Saved entries
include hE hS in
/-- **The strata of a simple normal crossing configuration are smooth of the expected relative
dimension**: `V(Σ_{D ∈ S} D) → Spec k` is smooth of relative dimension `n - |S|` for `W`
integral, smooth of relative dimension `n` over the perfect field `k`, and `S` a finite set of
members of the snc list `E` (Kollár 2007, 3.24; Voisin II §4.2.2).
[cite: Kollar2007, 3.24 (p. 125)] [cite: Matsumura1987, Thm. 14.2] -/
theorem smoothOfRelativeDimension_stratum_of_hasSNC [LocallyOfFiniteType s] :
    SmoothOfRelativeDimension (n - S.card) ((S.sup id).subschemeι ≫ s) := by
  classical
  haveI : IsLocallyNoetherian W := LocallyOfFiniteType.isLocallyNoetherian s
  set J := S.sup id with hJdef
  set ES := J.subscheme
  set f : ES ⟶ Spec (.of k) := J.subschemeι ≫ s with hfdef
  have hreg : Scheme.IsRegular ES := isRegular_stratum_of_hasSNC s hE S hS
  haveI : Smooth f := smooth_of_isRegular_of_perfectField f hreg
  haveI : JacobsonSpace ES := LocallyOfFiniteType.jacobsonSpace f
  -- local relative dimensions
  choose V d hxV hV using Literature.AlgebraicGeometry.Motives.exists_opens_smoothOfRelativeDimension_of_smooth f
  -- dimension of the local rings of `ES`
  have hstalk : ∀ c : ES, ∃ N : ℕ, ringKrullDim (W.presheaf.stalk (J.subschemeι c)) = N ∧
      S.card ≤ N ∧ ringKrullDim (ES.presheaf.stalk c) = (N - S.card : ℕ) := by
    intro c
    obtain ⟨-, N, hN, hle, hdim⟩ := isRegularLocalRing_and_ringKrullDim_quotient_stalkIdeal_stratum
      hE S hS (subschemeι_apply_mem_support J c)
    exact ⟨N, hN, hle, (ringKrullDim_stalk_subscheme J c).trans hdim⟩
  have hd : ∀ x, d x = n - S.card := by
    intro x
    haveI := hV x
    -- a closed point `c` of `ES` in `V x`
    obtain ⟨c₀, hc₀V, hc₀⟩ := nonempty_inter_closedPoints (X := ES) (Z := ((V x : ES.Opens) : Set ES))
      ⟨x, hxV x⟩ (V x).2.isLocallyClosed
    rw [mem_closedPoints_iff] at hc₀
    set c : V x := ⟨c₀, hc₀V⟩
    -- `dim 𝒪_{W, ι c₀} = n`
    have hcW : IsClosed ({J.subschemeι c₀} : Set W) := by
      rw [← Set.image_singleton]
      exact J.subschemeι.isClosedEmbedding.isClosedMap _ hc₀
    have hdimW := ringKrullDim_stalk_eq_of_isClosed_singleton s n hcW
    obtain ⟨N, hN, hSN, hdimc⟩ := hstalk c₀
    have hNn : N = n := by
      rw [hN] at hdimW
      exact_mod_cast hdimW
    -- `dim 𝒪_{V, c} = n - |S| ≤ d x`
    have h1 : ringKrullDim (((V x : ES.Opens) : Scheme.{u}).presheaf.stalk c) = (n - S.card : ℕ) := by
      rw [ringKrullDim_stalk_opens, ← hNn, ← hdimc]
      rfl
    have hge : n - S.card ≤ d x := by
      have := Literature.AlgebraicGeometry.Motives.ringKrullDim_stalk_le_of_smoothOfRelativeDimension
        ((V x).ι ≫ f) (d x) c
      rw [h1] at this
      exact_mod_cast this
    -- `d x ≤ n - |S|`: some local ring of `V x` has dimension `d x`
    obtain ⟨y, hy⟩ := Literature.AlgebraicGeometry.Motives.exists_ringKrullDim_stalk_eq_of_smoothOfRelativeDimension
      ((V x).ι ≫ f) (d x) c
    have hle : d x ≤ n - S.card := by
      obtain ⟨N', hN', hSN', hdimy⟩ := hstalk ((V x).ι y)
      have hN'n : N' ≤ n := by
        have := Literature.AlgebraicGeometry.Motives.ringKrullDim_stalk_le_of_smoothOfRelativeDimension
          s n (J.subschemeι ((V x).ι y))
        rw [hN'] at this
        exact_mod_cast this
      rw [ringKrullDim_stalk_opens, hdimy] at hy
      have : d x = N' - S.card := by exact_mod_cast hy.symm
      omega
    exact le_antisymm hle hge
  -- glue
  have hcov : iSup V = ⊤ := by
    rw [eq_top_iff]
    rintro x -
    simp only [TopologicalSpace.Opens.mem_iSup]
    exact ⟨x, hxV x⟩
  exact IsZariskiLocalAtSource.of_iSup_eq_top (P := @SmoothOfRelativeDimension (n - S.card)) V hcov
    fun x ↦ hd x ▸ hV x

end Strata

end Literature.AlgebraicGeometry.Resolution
==
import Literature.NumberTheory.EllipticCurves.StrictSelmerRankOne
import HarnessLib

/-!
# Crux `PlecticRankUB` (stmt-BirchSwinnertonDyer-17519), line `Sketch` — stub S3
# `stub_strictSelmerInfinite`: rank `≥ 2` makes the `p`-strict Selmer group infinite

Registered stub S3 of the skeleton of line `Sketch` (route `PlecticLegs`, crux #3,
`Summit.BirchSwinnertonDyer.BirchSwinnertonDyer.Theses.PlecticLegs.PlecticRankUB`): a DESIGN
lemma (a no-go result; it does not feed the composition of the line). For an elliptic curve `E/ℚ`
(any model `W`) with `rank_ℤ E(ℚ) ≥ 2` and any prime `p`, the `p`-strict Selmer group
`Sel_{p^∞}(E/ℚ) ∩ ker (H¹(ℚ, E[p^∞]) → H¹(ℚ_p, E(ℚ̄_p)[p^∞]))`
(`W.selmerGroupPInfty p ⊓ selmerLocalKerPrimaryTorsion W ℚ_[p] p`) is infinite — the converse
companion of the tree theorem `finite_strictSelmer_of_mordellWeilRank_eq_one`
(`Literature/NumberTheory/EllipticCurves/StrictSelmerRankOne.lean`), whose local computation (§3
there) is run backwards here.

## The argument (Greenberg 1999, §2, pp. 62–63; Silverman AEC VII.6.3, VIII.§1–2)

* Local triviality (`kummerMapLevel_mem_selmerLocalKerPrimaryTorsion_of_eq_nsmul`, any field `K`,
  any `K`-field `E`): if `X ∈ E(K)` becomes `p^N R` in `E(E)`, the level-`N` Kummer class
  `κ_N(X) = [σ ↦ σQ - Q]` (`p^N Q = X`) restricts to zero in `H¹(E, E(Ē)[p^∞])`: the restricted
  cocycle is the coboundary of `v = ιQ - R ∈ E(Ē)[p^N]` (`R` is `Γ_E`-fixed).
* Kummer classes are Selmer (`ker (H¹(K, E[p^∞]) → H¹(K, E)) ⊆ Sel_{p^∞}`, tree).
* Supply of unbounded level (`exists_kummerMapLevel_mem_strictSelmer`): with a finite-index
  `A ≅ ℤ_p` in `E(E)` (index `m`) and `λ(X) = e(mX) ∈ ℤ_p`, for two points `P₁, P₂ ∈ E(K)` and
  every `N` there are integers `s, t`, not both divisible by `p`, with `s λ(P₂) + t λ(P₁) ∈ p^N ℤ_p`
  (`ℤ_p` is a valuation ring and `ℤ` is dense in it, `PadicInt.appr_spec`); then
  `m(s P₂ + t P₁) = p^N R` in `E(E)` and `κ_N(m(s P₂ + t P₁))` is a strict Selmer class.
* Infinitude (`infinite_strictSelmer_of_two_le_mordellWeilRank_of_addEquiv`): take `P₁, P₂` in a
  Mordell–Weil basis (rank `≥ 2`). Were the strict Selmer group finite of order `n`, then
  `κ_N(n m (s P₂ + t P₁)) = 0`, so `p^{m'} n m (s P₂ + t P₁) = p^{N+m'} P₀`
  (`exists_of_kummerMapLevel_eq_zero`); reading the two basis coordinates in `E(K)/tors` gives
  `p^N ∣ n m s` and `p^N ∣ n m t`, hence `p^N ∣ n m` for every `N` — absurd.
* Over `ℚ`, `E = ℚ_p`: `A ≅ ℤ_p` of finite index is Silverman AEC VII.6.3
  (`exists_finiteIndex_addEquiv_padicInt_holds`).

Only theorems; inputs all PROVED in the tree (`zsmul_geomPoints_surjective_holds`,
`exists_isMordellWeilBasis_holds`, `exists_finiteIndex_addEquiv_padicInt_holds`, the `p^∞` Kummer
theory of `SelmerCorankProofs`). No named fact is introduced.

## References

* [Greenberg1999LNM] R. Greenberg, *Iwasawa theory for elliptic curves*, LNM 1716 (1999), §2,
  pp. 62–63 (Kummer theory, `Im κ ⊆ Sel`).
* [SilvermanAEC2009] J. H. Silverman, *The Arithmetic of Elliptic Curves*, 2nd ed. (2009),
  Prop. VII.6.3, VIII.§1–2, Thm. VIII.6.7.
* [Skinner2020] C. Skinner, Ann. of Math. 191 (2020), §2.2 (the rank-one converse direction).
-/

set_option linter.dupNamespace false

## ABOUT THIS EXERCISE
What you return should be exactly the lines above, starting at the one with "exact IsZariskiLocalAtSource.of_iSup_eq_top (P" and ending at the one with "end Literature.AlgebraicGeometry.Resolution", and nothing else.

## EXERCISE OUTPUT
  exact IsZariskiLocalAtSource.of_iSup_eq_top (P := @SmoothOfRelativeDimension (n - S.card)) V hcov
    fun x ↦ hd x ▸ hV x

end Strata

end Literature.AlgebraicGeometry.Resolution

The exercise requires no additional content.